Friday, December 31, 2010

Review of 2010

As I'm sitting here, an hour before the end of 2010, I try to reflect on this past year.
To be completely honest, who I am sitting here is not who I was when I rang in the start of this year.
I've grown in ways that I could not even begin to describe to you.
I know the strains of a 18 credit load in conjunction with a 10-15 hour work week.
I lived in an apartment, buying all my own food, working 40 hours a week over the summer.
I'm a better writer, a better student, a better psychology major than at the start.
I think deeper, love more, fear less.
I've come to the realization that I am beautiful.
I don't have to try to be something else.
I've made new friends, fixed old friendships, let some go.
I hope I can say that I know God better, even though I have such a very long way to go.

After a huge snow storm in February, a bunch of girls on my floor and I ran around like lunatics in the two feet of white fluffy stuff.

We had a silent rave in the library in May.

I fell in love with these girls.
I'm now rooming with the girl on the far right. :)

I worked my butt off this summer painting.

I fell in love with the city of Rochester.
I hope to live here for a while.

Started serving on the worship team at my church back in April.

And my church had a barn dance in October. 
I have to say, barn dancing (or any sort of dancing for that matter) is not one of my strong points!

My pastor's family had a bunch of people over to help decorate their Christmas tree.
His son is also a friend of mine at school. 

It's been quite a year, and I'm hoping for one even better to start in an hour. 
Who knows, maybe there'll be a special guy waiting for me in 2011? *wink*
Anyways, I will leave you with a quote by Jamie Tworkowski (founder of TWLOHA), "Perhaps the fuss about midnight suggests that things can be new. 2011 has never happened before. Here's to the possibilities..."

Sunday, December 26, 2010

More Thoughts on Love

I wrote this back over Thanksgiving break, and came across it in my drafts tonight. I read it, and decided, why not, I'll post it! 
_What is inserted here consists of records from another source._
/-- **Closed form, EVEN jets**: if `G f → Λ f` along `l` for every `f`, and `G (T f) = G f + G (Ω f)` on `U`, then `(G f)⁽²ᵏ⁾ → (−1)ᵏ • Λ (Tᵏ f)` along `l`.
[cite: Varadarajan1989, §6.4 Thm 24] -/
theorem tendsto_iteratedDeriv_even_of_ladder {S : Type*} (Ω T : S → S) (G : S → ℝ → E) {U : Set ℝ} (hU : IsOpen U)
    (h : ∀ f, ∀ ψ ∈ U, HasDerivAt (G f) (deriv (G f) ψ) ψ ∧ HasDerivAt (deriv (G f)) (-(G f ψ + G (Ω f) ψ)) ψ)
    (hT : ∀ f, ∀ ψ ∈ U, G (T f) ψ = G f ψ + G (Ω f) ψ) {l : Filter ℝ} [NeBot l] (hl : ∀ᶠ ψ in l, ψ ∈ U)
    {Λ : S → E} (hΛ : ∀ f, Tendsto (G f) l (𝓝 (Λ f))) (k : ℕ) (f : S) :
    Tendsto (fun ψ => iteratedDeriv (2 * k) (G f) ψ) l (𝓝 (((-1 : ℝ) ^ k) • Λ (T^[k] f))) := by
  induction k generalizing f with
  | zero => simpa only [Nat.mul_zero, iteratedDeriv_zero, pow_zero, one_smul, Function.iterate_zero, id_eq] using hΛ f
  | succ k ih =>
    have hsum : Tendsto (fun ψ => iteratedDeriv (2 * k) (G f) ψ + iteratedDeriv (2 * k) (G (Ω f)) ψ) l (𝓝 (((-1 : ℝ) ^ k) • Λ (T^[k] (T f)))) := by
      refine (ih (T f)).congr' ?_
      filter_upwards [hl] with ψ hψ
      exact iteratedDeriv_add_of_ladder Ω T G hU h hT (2 * k) f hψ
    have hrec := tendsto_iteratedDeriv_add_two_of_ladder Ω G hU h hl (2 * k) f (ih f) (ih (Ω f))
    have hlim : -((((-1 : ℝ) ^ k) • Λ (T^[k] f)) + (((-1 : ℝ) ^ k) • Λ (T^[k] (Ω f)))) = ((-1 : ℝ) ^ (k + 1)) • Λ (T^[k + 1] f) := by
      have huniq := tendsto_nhds_unique ((ih f).add (ih (Ω f))) hsum
      rw [huniq, Function.iterate_succ_apply, pow_succ, mul_neg_one, neg_smul]
    rw [show 2 * (k + 1) = 2 * k + 2 by ring, ← hlim]
    exact hrec

end Ladder

/-! ## §2 Additivity of the normalised orbital integral on the regular set (`sin ψ ≠ 0`: the integrands are integrable) -/

section Additive

variable (L : Type) [Field L] (a : Fin 2 → L) (w : {w : InfinitePlace L // IsComplex w})
variable {E : Type*} [NormedAddCommGroup E] [NormedSpace ℝ E]

/-- **`F (f + g) ψ = F f ψ + F g ψ` at a REGULAR torus point** (`sin ψ ≠ 0`): the integrands `h ↦ f(↑↑(h t_z(ψ) h⁻¹))` are continuous with compact support on `G₂`
(★ `integrable_comp_conj_circleDiagonal` over ★ `isCompact_setOf_coe_archLocal_mem`), so the integral is additive.  (At `sin ψ = 0` both sides are `0 • junk = 0`, not needed.)
[cite: Rogawski1990, §8.2 p. 122] [cite: Varadarajan1989, §6.4] -/
theorem orbitalIntegral_add_of_sin_ne_zero (ha : ∀ i, a i ≠ 0)
    [MeasurableSpace (unitaryGroupOfForm (starRingEnd ℂ) ((Matrix.diagonal a).map w.1.embedding))]
    [BorelSpace (unitaryGroupOfForm (starRingEnd ℂ) ((Matrix.diagonal a).map w.1.embedding))]
    (μ : Measure (unitaryGroupOfForm (starRingEnd ℂ) ((Matrix.diagonal a).map w.1.embedding))) [IsFiniteMeasureOnCompacts μ]
    (z : Circle) (F : (Matrix (Fin 2) (Fin 2) ℂ → E) → ℝ → E)
    (hF : ∀ (g : Matrix (Fin 2) (Fin 2) ℂ → E) (ψ : ℝ), F g ψ = (2 * Real.sin ψ) •
      ∫ h : unitaryGroupOfForm (starRingEnd ℂ) ((Matrix.diagonal a).map w.1.embedding),
        g (((h * ⟨circleDiagonal 2 ![z * Circle.exp ψ, z * Circle.exp (-ψ)], circleDiagonal_mem_archLocal_diagonal L 2 a w _⟩ * h⁻¹ :
          unitaryGroupOfForm (starRingEnd ℂ) ((Matrix.diagonal a).map w.1.embedding)) : GL (Fin 2) ℂ) : Matrix (Fin 2) (Fin 2) ℂ) ∂μ)
    {f g : Matrix (Fin 2) (Fin 2) ℂ → E} (hf : Continuous f) (hfc : HasCompactSupport f) (hg : Continuous g) (hgc : HasCompactSupport g)
    {ψ : ℝ} (hψ : Real.sin ψ ≠ 0) : F (f + g) ψ = F f ψ + F g ψ := by
  -- bridge the instances to the `archLocal L 2 (diag a) w` spelling (`rfl`)
  have hfin : IsFiniteMeasureOnCompacts μ := inferInstance
  letI iA : MeasurableSpace (archLocal L 2 (Matrix.diagonal a) w) :=
    ‹MeasurableSpace (unitaryGroupOfForm (starRingEnd ℂ) ((Matrix.diagonal a).map w.1.embedding))›
  haveI : BorelSpace (archLocal L 2 (Matrix.diagonal a) w) := ‹BorelSpace (unitaryGroupOfForm (starRingEnd ℂ) ((Matrix.diagonal a).map w.1.embedding))›
  haveI : @IsFiniteMeasureOnCompacts (archLocal L 2 (Matrix.diagonal a) w) iA _ μ := hfin
  have hz : Function.Injective (![z * Circle.exp ψ, z * Circle.exp (-ψ)] : Fin 2 → Circle) := by
    intro i j hij
    fin_cases i <;> fin_cases j
    · rfl
    · exact absurd hij (torusPoint_ne z hψ)
    · exact absurd hij.symm (torusPoint_ne z hψ)
    · rfl
  have hcoe : Continuous fun x : archLocal L 2 (Matrix.diagonal a) w => ((x : GL (Fin 2) ℂ) : Matrix (Fin 2) (Fin 2) ℂ) :=
    Units.continuous_val.comp continuous_subtype_val
  have hint : ∀ {φ : Matrix (Fin 2) (Fin 2) ℂ → E}, Continuous φ → HasCompactSupport φ →
      Integrable (fun h : archLocal L 2 (Matrix.diagonal a) w =>
        φ (((h * ⟨circleDiagonal 2 ![z * Circle.exp ψ, z * Circle.exp (-ψ)], circleDiagonal_mem_archLocal_diagonal L 2 a w _⟩ * h⁻¹ :
          archLocal L 2 (Matrix.diagonal a) w) : GL (Fin 2) ℂ) : Matrix (Fin 2) (Fin 2) ℂ)) μ := by
    intro φ hφ hφc
    have hK := isCompact_setOf_coe_archLocal_mem L 2 a w ha hφc.isCompact
    exact integrable_comp_conj_circleDiagonal L 2 a w ha μ hz (fun x : archLocal L 2 (Matrix.diagonal a) w => φ ((x : GL (Fin 2) ℂ) : Matrix (Fin 2) (Fin 2) ℂ))
      (hφ.comp hcoe) (HasCompactSupport.intro hK fun x hx => image_eq_zero_of_notMem_tsupport hx)
  rw [hF, hF, hF, ← smul_add]
  congr 1
  exact integral_add (hint hf hfc) (hint hg hgc)

end Additive

/-! ## §3 Closed forms: ODD jets are continuous at the wall, EVEN jets jump — with the explicit iterated-Casimir values -/

section ClosedForms

variable (L : Type) [Field L] (a : Fin 2 → L) (w : {w : InfinitePlace L // IsComplex w})
variable {E : Type*} [NormedAddCommGroup E] [NormedSpace ℝ E] [CompleteSpace E]

/-- **ODD JETS ARE CONTINUOUS AT THE WALL, WITH THEIR VALUES**: one `C ≠ 0` (★ (R1G)'s, depends on `μ` only) such that for every `z ∈ S¹`, `f ∈ C_c^∞(M₂(ℂ), E)` and `k`,
`(F f)⁽²ᵏ⁺¹⁾ → (−1)ᵏ • C • ((1+Ω)ᵏ f)(z·1)` along `𝓝[≠] 0` (TWO-sided: no jump at odd orders) — Varadarajan's Thm 24 «`∂^{2k+1} F_f` is continuous at `1` with value `∝ ((1+Ω)ᵏf)(1)`».
[cite: Varadarajan1989, §6.4 Thm 24] [cite: Shelstad1979, Prop. 4.5 p. 26] [cite: Bouaziz1994IntegralesOrbitales, §3.2 (I₃) p. 580] -/
theorem exists_tendsto_iteratedDeriv_odd_orbitalIntegral
    (ha : ∀ i, a i ≠ 0) (hreal : ∀ i, (w.1.embedding (a i)).im = 0) (hsgn : (w.1.embedding (a 0)).re * (w.1.embedding (a 1)).re < 0)
    {p q : ℝ} (hpq : p * q = 1) (hqe : (q : ℂ) ^ 2 * w.1.embedding (a 1) = -w.1.embedding (a 0))
    [MeasurableSpace (unitaryGroupOfForm (starRingEnd ℂ) ((Matrix.diagonal a).map w.1.embedding))]
    [BorelSpace (unitaryGroupOfForm (starRingEnd ℂ) ((Matrix.diagonal a).map w.1.embedding))]
    (μ : Measure (unitaryGroupOfForm (starRingEnd ℂ) ((Matrix.diagonal a).map w.1.embedding))) [μ.IsHaarMeasure] [μ.IsMulRightInvariant]
    (Ω : (Matrix (Fin 2) (Fin 2) ℂ → E) → Matrix (Fin 2) (Fin 2) ℂ → E)
    (hΩ : ∀ (g : Matrix (Fin 2) (Fin 2) ℂ → E) (Y : Matrix (Fin 2) (Fin 2) ℂ), Ω g Y =
      -(fderiv ℝ (fderiv ℝ g) Y (Y * !![I, 0; 0, -I]) (Y * !![I, 0; 0, -I]) + fderiv ℝ g Y (Y * !![I, 0; 0, -I] * !![I, 0; 0, -I])) +
        (fderiv ℝ (fderiv ℝ g) Y (Y * !![(0 : ℂ), (p : ℂ); (q : ℂ), 0]) (Y * !![(0 : ℂ), (p : ℂ); (q : ℂ), 0]) +
          fderiv ℝ g Y (Y * !![(0 : ℂ), (p : ℂ); (q : ℂ), 0] * !![(0 : ℂ), (p : ℂ); (q : ℂ), 0])) +
        (fderiv ℝ (fderiv ℝ g) Y (Y * !![(0 : ℂ), -((p : ℂ) * I); (q : ℂ) * I, 0]) (Y * !![(0 : ℂ), -((p : ℂ) * I); (q : ℂ) * I, 0]) +
          fderiv ℝ g Y (Y * !![(0 : ℂ), -((p : ℂ) * I); (q : ℂ) * I, 0] * !![(0 : ℂ), -((p : ℂ) * I); (q : ℂ) * I, 0]))) :
    ∃ C : ℝ, C ≠ 0 ∧ ∀ (z : Circle) (F : (Matrix (Fin 2) (Fin 2) ℂ → E) → ℝ → E)
    (hF : ∀ (g : Matrix (Fin 2) (Fin 2) ℂ → E) (ψ : ℝ), F g ψ = (2 * Real.sin ψ) •
      ∫ h : unitaryGroupOfForm (starRingEnd ℂ) ((Matrix.diagonal a).map w.1.embedding),
        g (((h * ⟨circleDiagonal 2 ![z * Circle.exp ψ, z * Circle.exp (-ψ)], circleDiagonal_mem_archLocal_diagonal L 2 a w _⟩ * h⁻¹ :
          unitaryGroupOfForm (starRingEnd ℂ) ((Matrix.diagonal a).map w.1.embedding)) : GL (Fin 2) ℂ) : Matrix (Fin 2) (Fin 2) ℂ) ∂μ)
      {f : Matrix (Fin 2) (Fin 2) ℂ → E}, ContDiff ℝ ∞ f → HasCompactSupport f → ∀ k : ℕ,
        Tendsto (fun ψ => iteratedDeriv (2 * k + 1) (F f) ψ) (𝓝[≠] 0)
          (𝓝 (((-1 : ℝ) ^ k) • C • ((fun g => g + Ω g)^[k] f) ((z : ℂ) • (1 : Matrix (Fin 2) (Fin 2) ℂ)))) := by
  obtain ⟨C, hC, hZ⟩ := exists_tendsto_iteratedDeriv_three_orbitalIntegral (E := E) L a w ha hreal hsgn hpq hqe μ
  refine ⟨C, hC, fun z F hF f hf hfc k => ?_⟩
  have hmem : Ioo (-1 : ℝ) 1 ∩ {(0 : ℝ)}ᶜ ∈ 𝓝[≠] (0 : ℝ) :=
    inter_mem (mem_nhdsWithin_of_mem_nhds (Ioo_mem_nhds (by norm_num) (by norm_num))) self_mem_nhdsWithin
  have hU : ∀ ψ ∈ Ioo (-1 : ℝ) 1, ψ ≠ 0 → Real.sin ψ ≠ 0 := fun ψ hψ hψ0 hs =>
    hψ0 ((Real.sin_eq_zero_iff_of_lt_of_lt (by linarith [hψ.1, Real.pi_gt_three]) (by linarith [hψ.2, Real.pi_gt_three])).1 hs)
  -- the ladder data on the subtype `C_c^∞`: `Ω′`, `T′ = 1 + Ω′`, `G g = F g`
  have key := tendsto_iteratedDeriv_odd_of_ladder (S := {g : Matrix (Fin 2) (Fin 2) ℂ → E // ContDiff ℝ ∞ g ∧ HasCompactSupport g})
    (fun g => ⟨Ω g.1, contDiff_casimir p q Ω hΩ g.2.1, hasCompactSupport_casimir p q Ω hΩ g.2.2⟩)
    (fun g => ⟨g.1 + Ω g.1, g.2.1.add (contDiff_casimir p q Ω hΩ g.2.1), g.2.2.add (hasCompactSupport_casimir p q Ω hΩ g.2.2)⟩)
    (fun g => F g.1) (U := Ioo (-1 : ℝ) 1 ∩ {(0 : ℝ)}ᶜ) (isOpen_Ioo.inter isOpen_compl_singleton) ?_ ?_ (l := 𝓝[≠] (0 : ℝ)) hmem
    (D := fun g => C • g.1 ((z : ℂ) • (1 : Matrix (Fin 2) (Fin 2) ℂ)))
    (fun g => (hZ g.1 (g.2.1.of_le (WithTop.coe_le_coe.2 le_top)) g.2.2 (Ω g.1) (hΩ g.1) z F hF).1) k ⟨f, hf, hfc⟩
  · -- `(T′ᵏ g).1 = (1+Ω)ᵏ g.1`
    have hval : ∀ (k : ℕ) (g : {g : Matrix (Fin 2) (Fin 2) ℂ → E // ContDiff ℝ ∞ g ∧ HasCompactSupport g}),
        ((fun g : {g : Matrix (Fin 2) (Fin 2) ℂ → E // ContDiff ℝ ∞ g ∧ HasCompactSupport g} =>
          (⟨g.1 + Ω g.1, g.2.1.add (contDiff_casimir p q Ω hΩ g.2.1), g.2.2.add (hasCompactSupport_casimir p q Ω hΩ g.2.2)⟩ :
            {g : Matrix (Fin 2) (Fin 2) ℂ → E // ContDiff ℝ ∞ g ∧ HasCompactSupport g}))^[k] g).1 = (fun g => g + Ω g)^[k] g.1 :=
      fun k g => (Function.Semiconj.iterate_right (f := Subtype.val) (fun _ => rfl) k).eq g
    simpa only [hval] using key
  · rintro ⟨g, hg, hgc⟩ ψ ⟨hψ, hψ0⟩
    obtain ⟨-, -, hlad, -⟩ := hZ g (hg.of_le (WithTop.coe_le_coe.2 le_top)) hgc (Ω g) (hΩ g) z F hF
    obtain ⟨h1, -, h2⟩ := hlad ψ hψ hψ0
    exact ⟨h1, h2⟩
  · rintro ⟨g, hg, hgc⟩ ψ ⟨hψ, hψ0⟩
    exact orbitalIntegral_add_of_sin_ne_zero L a w ha μ z F hF hg.continuous hgc (contDiff_casimir p q Ω hΩ hg).continuous
      (hasCompactSupport_casimir p q Ω hΩ hgc) (hU ψ hψ hψ0)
Have you ever noticed that when you start to think on a certain concept, or a set of concepts in my own case, and meditate on the meaning of that thing, how it applies to your life, everything you see or hear seems to give you a greater understanding or even more of a reason to go deeper into that concept?
Did I lose you in that great run-on sentence?
I certainly would have lost myself.
Most people who read my blog know about how I have been thinking a lot on the concepts of love and beauty, and as I meditate on these two ideas, more and more of what I read, see, and hear touches on these topics. It gives me more fuel for my fire so to speak, and I end up ruminating on it more than before.
For example, I log on to twitter this morning and see a couple tweets, one after another, saying something about love:
"Love keeps no record of wrongs, but bitterness keeps detailed accounts."
"Holiness equals love."
This brings up and interesting point in my mind.
What exactly is love?
Is it the warm and fuzzy feeling that you get when you're around those you care about?
Is it being there for someone who needs you?
I guess it's a combination of all of those. Showing people you love them can simply mean being there for them when they need you, texting a friend to say that you care, eating dinner with your family. It's not complicated.
Or is it?
It takes courage to love.
The love of Christ took Him to the cross. To show his love he was beaten bloody, taunted, hung on a cross, killed. That took courage.
If you were commanded to die for those you love, would you prove that you actually love them, or would you live and forsake that claimed love?
If I were to be truthful, I would have to tell you that there are very few that I love to that extent.
And even though we are called to love as Jesus loved, as Jesus loves, I believe that there are very few people who love with the same courage that He calls us with which to love.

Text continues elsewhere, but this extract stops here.